Exact reproduction required: the lines below from the line with "if_pos ⟨v₁, hv₁, hv₁T⟩]" to the line with "hb, if_neg h1]", both ends included, and no others.

■ DATA EXCERPTS:
——
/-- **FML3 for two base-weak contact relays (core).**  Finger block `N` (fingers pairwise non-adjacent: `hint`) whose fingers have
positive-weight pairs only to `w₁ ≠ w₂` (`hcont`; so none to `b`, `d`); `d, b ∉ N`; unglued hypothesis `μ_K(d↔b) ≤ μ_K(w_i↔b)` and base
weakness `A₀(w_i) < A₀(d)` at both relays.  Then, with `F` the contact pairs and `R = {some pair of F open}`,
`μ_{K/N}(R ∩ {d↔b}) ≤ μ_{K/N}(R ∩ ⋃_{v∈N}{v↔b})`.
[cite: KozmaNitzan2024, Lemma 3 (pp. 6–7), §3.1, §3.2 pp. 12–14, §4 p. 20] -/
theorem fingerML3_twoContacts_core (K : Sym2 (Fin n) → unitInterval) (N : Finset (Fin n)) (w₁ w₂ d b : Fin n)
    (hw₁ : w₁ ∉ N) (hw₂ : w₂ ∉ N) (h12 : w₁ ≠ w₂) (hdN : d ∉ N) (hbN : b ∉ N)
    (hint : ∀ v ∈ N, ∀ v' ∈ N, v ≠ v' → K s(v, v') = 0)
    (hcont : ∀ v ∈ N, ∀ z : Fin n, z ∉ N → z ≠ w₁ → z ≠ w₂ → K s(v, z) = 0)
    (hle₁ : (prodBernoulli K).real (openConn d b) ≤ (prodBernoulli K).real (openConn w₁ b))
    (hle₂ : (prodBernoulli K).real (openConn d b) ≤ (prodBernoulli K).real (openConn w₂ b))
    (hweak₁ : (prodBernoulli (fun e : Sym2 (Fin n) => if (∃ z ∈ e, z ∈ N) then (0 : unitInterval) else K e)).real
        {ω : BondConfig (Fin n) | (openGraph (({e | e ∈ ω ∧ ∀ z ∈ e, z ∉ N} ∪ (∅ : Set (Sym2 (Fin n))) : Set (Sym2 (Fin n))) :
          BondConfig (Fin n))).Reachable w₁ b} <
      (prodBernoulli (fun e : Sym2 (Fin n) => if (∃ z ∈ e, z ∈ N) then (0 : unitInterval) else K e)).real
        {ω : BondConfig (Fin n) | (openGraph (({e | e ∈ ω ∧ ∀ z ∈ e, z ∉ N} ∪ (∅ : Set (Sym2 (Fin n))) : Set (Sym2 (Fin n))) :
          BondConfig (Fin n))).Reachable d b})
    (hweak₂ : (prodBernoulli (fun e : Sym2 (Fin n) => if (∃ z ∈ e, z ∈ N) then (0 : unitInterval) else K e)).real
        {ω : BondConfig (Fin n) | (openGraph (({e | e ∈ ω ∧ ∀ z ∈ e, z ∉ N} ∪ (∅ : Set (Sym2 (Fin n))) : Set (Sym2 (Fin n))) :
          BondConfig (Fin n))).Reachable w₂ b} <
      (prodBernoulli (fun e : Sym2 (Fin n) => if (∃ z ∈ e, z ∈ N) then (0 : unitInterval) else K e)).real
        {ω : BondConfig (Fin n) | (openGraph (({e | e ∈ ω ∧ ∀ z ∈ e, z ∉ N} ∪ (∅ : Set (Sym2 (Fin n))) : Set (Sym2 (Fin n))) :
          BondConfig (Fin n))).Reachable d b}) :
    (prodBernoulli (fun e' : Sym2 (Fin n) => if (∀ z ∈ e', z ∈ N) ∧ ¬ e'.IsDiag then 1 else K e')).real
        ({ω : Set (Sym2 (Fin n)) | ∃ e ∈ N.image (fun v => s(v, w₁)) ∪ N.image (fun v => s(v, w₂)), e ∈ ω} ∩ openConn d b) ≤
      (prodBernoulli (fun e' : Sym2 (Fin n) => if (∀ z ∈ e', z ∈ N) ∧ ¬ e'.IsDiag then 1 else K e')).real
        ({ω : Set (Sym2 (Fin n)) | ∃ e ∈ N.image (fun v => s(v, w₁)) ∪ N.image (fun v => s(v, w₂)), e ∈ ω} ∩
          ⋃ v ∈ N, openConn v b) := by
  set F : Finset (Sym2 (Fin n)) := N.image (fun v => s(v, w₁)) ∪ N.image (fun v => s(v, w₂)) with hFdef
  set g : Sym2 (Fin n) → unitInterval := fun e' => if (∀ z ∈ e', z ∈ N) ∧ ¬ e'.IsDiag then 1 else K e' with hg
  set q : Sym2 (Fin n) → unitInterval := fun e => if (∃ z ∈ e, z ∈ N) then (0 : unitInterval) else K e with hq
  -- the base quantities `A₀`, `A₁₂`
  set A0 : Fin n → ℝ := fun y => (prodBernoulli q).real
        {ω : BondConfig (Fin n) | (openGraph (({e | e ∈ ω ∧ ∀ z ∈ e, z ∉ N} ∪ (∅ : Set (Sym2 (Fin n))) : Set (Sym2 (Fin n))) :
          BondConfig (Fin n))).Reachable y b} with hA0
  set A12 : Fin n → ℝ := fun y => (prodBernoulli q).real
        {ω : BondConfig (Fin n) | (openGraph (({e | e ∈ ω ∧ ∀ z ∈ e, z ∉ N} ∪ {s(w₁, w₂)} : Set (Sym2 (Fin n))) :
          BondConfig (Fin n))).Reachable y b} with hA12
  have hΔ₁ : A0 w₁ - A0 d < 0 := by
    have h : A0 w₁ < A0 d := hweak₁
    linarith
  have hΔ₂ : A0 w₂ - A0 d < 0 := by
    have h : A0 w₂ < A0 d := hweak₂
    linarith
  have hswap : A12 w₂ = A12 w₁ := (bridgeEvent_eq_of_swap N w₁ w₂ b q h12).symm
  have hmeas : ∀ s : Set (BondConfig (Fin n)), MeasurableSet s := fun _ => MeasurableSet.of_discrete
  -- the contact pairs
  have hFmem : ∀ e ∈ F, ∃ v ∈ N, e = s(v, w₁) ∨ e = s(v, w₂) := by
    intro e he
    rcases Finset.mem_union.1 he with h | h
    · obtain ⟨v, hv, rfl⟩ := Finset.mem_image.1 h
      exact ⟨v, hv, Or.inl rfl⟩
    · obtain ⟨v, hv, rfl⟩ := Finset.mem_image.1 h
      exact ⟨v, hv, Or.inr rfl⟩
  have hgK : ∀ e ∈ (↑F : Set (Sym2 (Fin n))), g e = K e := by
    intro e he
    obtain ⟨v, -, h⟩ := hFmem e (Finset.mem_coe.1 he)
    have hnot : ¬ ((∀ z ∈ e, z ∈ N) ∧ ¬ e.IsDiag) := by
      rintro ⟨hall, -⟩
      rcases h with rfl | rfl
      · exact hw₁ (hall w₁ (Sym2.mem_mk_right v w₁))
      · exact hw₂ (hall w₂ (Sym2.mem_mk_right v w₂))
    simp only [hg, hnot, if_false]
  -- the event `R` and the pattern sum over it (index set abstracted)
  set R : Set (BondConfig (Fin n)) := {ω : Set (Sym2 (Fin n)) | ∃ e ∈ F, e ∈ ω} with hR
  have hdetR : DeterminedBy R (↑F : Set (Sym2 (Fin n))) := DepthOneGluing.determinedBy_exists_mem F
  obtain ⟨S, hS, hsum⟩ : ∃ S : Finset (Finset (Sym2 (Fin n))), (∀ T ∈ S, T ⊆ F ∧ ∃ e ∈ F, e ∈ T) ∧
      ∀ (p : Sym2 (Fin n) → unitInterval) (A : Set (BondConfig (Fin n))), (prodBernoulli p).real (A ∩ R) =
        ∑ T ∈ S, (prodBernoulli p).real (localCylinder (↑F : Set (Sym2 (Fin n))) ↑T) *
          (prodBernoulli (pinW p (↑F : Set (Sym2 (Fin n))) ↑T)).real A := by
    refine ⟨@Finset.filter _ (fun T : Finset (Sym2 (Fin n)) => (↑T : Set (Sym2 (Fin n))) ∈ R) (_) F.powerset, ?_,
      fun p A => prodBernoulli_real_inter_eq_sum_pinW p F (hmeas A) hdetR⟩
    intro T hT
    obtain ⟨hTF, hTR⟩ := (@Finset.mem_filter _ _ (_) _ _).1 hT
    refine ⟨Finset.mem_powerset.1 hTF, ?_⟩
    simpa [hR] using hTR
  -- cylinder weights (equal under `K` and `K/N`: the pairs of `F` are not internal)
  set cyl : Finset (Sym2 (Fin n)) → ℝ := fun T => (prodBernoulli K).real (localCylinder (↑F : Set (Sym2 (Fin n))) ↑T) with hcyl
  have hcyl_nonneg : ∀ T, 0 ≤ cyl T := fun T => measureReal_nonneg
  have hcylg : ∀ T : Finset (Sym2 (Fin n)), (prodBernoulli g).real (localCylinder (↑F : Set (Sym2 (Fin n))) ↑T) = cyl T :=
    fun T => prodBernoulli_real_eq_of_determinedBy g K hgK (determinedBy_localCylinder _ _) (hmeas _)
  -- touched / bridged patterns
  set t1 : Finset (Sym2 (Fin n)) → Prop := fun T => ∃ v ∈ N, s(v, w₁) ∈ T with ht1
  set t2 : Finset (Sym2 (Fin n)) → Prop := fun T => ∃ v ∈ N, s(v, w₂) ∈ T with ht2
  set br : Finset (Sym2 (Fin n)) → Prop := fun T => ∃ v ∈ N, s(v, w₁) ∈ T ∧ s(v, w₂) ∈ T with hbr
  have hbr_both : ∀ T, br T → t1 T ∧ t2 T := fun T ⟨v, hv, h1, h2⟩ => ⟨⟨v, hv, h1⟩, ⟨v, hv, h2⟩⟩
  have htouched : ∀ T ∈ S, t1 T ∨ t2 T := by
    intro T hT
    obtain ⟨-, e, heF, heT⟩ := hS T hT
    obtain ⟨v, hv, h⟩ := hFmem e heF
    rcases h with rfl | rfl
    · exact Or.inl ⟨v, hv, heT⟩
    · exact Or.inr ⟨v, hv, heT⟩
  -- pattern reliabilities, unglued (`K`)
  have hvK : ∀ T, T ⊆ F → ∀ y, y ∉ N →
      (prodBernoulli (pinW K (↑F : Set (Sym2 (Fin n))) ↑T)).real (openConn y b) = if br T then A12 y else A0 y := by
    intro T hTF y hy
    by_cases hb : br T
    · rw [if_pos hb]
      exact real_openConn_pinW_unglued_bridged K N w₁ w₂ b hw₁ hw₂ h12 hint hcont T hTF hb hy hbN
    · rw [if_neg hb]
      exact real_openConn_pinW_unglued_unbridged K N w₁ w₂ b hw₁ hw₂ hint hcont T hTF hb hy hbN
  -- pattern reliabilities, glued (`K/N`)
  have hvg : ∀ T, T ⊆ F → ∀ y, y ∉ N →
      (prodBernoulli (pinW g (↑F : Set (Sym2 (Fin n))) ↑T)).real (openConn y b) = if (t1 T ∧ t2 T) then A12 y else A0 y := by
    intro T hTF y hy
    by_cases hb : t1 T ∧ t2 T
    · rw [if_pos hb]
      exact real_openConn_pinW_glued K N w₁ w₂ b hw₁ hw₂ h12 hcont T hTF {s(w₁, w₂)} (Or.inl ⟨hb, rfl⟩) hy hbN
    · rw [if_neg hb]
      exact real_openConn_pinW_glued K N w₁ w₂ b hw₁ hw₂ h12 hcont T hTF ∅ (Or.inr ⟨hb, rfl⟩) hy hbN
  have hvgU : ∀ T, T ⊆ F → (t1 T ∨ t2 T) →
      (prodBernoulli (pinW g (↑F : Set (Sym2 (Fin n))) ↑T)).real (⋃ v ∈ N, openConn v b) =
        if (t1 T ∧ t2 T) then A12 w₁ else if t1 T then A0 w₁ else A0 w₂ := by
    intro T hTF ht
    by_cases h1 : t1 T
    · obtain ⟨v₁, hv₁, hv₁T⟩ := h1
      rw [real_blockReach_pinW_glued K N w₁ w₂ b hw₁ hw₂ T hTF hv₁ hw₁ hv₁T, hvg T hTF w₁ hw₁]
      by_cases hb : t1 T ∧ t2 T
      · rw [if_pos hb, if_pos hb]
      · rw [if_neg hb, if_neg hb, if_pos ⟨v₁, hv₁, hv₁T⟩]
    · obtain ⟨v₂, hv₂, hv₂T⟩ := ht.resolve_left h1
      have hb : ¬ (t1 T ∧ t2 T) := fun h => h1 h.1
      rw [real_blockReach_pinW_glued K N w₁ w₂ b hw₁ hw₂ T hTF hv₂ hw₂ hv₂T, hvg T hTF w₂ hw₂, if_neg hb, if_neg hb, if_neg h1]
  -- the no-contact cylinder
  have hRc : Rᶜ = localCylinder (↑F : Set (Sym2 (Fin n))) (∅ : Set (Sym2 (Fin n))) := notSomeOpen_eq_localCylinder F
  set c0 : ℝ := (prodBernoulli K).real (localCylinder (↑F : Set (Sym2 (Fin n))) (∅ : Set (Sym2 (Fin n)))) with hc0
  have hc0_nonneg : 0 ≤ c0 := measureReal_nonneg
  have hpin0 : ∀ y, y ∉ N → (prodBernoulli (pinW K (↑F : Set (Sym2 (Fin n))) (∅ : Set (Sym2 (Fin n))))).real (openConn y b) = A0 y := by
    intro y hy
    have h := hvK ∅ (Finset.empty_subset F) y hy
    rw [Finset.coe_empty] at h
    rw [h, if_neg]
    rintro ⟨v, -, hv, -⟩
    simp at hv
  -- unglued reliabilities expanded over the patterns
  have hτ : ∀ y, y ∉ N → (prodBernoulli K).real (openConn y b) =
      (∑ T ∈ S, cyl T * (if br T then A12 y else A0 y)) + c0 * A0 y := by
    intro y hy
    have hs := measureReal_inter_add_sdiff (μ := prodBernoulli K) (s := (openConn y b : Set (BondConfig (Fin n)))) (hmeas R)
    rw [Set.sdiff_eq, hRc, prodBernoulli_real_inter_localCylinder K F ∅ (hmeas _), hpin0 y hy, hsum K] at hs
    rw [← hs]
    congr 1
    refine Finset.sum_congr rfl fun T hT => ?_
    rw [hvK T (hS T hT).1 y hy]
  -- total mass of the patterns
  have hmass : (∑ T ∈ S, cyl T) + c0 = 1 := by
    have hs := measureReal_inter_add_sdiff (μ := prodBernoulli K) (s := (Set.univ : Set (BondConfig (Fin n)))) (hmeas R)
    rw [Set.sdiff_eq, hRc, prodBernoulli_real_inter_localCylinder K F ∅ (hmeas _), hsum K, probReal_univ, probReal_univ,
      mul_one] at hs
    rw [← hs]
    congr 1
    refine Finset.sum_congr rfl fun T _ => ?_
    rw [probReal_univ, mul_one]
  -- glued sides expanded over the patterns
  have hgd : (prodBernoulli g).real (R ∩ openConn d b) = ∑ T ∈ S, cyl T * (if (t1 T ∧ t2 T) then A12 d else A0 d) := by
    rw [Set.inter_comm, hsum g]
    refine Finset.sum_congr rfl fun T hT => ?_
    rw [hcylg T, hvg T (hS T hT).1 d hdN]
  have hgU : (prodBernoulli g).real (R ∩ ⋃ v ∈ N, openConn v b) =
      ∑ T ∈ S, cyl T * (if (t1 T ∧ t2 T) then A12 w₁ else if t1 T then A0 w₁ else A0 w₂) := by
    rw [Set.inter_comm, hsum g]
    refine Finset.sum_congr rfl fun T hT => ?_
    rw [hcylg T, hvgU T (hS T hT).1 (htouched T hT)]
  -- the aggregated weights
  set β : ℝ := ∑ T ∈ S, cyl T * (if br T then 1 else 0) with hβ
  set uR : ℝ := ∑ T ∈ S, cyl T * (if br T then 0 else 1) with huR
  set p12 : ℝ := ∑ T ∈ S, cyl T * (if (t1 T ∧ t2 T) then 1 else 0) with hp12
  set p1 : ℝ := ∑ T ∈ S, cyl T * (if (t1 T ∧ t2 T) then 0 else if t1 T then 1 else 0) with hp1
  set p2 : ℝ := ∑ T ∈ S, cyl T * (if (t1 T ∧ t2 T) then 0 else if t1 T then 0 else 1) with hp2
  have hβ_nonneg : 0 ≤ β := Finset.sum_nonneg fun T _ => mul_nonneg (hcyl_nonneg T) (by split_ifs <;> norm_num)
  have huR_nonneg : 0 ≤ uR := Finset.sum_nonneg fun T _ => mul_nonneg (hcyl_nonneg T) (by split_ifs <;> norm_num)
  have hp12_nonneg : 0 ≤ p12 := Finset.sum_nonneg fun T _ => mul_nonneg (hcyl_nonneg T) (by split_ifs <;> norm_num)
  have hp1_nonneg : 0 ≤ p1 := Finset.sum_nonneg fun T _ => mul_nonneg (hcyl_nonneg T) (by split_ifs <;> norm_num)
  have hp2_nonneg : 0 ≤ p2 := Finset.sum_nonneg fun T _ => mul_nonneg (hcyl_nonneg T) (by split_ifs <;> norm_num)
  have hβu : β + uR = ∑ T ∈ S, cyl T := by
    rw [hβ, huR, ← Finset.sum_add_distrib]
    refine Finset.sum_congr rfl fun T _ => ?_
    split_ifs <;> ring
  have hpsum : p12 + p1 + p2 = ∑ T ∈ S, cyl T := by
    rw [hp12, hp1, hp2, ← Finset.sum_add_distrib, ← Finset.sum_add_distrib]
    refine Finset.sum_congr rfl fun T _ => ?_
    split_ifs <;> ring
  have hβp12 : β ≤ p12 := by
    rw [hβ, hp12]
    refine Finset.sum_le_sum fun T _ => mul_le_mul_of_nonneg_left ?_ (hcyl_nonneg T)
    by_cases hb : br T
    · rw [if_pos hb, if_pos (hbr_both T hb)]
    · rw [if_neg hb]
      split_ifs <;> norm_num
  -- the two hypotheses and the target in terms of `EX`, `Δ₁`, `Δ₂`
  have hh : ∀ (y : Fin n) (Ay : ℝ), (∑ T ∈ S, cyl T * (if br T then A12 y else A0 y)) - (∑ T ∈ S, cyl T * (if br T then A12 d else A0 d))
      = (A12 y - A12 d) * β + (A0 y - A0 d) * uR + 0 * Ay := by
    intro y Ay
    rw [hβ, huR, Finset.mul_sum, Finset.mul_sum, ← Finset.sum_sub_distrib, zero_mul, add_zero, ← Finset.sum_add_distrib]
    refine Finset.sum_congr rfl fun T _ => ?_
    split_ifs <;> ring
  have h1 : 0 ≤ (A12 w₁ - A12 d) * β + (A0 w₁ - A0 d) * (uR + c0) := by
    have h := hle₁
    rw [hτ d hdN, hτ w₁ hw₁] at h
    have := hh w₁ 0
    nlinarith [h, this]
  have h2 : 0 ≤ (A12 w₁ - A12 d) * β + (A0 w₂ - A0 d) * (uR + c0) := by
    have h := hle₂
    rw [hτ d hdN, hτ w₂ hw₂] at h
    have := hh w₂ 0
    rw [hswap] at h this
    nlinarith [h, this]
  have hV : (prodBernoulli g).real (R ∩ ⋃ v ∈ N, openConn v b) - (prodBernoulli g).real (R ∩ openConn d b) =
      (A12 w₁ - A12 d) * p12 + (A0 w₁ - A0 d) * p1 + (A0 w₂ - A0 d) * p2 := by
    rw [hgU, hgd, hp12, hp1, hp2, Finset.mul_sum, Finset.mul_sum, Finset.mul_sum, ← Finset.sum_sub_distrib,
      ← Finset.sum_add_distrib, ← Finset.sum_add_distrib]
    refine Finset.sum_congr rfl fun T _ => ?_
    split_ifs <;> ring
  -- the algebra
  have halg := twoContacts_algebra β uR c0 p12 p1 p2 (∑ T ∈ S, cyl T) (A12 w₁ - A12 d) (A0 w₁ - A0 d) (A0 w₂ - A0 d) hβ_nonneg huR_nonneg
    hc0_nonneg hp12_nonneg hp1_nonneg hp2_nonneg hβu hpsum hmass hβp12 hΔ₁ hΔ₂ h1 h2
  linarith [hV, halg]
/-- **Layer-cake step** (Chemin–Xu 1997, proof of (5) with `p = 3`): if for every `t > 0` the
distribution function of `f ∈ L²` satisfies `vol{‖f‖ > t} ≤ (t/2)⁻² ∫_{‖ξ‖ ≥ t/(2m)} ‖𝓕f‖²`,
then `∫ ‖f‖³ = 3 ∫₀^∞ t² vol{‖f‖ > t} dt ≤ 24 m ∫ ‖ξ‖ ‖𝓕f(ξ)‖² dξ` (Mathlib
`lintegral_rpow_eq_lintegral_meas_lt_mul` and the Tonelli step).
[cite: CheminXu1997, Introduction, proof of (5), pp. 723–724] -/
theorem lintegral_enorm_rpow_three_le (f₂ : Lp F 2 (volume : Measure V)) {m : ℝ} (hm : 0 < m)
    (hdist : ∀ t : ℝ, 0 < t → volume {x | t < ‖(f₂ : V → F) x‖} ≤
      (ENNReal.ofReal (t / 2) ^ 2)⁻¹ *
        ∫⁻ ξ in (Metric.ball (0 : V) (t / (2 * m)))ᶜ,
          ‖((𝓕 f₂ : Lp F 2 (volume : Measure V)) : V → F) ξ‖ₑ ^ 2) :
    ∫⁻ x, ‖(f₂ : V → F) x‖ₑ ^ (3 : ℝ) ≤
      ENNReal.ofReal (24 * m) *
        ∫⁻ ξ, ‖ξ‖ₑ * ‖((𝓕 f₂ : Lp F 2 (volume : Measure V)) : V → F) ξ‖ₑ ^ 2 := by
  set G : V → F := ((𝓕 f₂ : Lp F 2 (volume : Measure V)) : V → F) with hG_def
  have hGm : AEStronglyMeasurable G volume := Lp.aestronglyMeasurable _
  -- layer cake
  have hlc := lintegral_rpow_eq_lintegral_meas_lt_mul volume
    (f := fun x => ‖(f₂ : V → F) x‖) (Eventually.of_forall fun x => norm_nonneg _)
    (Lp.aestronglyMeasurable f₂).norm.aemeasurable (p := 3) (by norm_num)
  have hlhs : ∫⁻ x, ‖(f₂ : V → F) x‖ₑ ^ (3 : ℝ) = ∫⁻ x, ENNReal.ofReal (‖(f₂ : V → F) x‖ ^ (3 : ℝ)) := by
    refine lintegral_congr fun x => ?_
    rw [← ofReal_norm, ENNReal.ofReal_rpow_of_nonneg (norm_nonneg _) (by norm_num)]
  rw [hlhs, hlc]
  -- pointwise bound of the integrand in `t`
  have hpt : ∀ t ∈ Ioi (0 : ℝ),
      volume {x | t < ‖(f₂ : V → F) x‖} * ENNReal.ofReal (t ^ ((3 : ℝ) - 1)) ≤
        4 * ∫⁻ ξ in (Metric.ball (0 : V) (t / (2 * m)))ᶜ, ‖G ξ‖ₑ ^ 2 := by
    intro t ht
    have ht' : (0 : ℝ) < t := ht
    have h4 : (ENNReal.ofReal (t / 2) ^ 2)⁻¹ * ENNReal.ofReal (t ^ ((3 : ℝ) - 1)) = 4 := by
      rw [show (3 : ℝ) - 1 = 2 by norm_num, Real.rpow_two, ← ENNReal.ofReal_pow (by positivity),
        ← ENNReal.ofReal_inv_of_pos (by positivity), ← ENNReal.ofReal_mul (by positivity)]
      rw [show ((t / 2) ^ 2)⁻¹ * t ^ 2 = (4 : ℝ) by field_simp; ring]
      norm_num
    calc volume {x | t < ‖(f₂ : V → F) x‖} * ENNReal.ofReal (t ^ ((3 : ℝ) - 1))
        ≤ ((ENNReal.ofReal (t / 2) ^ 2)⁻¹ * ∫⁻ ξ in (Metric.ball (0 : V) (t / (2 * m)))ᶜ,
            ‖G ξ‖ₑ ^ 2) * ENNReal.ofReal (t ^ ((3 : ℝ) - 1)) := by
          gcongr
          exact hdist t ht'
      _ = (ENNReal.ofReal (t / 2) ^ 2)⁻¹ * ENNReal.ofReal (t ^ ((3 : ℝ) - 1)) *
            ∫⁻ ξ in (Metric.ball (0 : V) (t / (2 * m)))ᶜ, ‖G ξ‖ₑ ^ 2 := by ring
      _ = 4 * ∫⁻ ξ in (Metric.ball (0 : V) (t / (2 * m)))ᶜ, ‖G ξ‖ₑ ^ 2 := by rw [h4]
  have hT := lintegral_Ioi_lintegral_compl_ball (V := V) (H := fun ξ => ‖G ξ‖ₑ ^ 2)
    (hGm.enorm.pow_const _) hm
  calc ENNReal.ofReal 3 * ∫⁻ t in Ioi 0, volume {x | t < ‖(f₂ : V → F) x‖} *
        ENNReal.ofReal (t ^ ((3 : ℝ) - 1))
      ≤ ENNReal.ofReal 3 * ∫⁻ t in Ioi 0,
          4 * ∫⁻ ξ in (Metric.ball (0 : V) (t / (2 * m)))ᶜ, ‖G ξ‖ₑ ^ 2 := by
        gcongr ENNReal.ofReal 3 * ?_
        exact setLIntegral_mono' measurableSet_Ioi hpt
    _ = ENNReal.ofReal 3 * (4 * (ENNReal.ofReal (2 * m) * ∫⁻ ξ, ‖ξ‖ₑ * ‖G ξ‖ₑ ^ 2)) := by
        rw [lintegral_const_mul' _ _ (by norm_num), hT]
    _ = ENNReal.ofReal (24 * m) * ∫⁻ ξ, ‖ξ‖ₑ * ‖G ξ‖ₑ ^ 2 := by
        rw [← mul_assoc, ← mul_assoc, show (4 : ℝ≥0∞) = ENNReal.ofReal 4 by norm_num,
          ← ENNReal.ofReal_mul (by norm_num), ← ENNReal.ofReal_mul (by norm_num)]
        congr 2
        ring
——
■ SOLUTION FOR THIS TASK:
      · rw [if_neg hb, if_neg hb, if_pos ⟨v₁, hv₁, hv₁T⟩]
    · obtain ⟨v₂, hv₂, hv₂T⟩ := ht.resolve_left h1
      have hb : ¬ (t1 T ∧ t2 T) := fun h => h1 h.1
      rw [real_blockReach_pinW_glued K N w₁ w₂ b hw₁ hw₂ T hTF hv₂ hw₂ hv₂T, hvg T hTF w₂ hw₂, if_neg hb, if_neg hb, if_neg h1]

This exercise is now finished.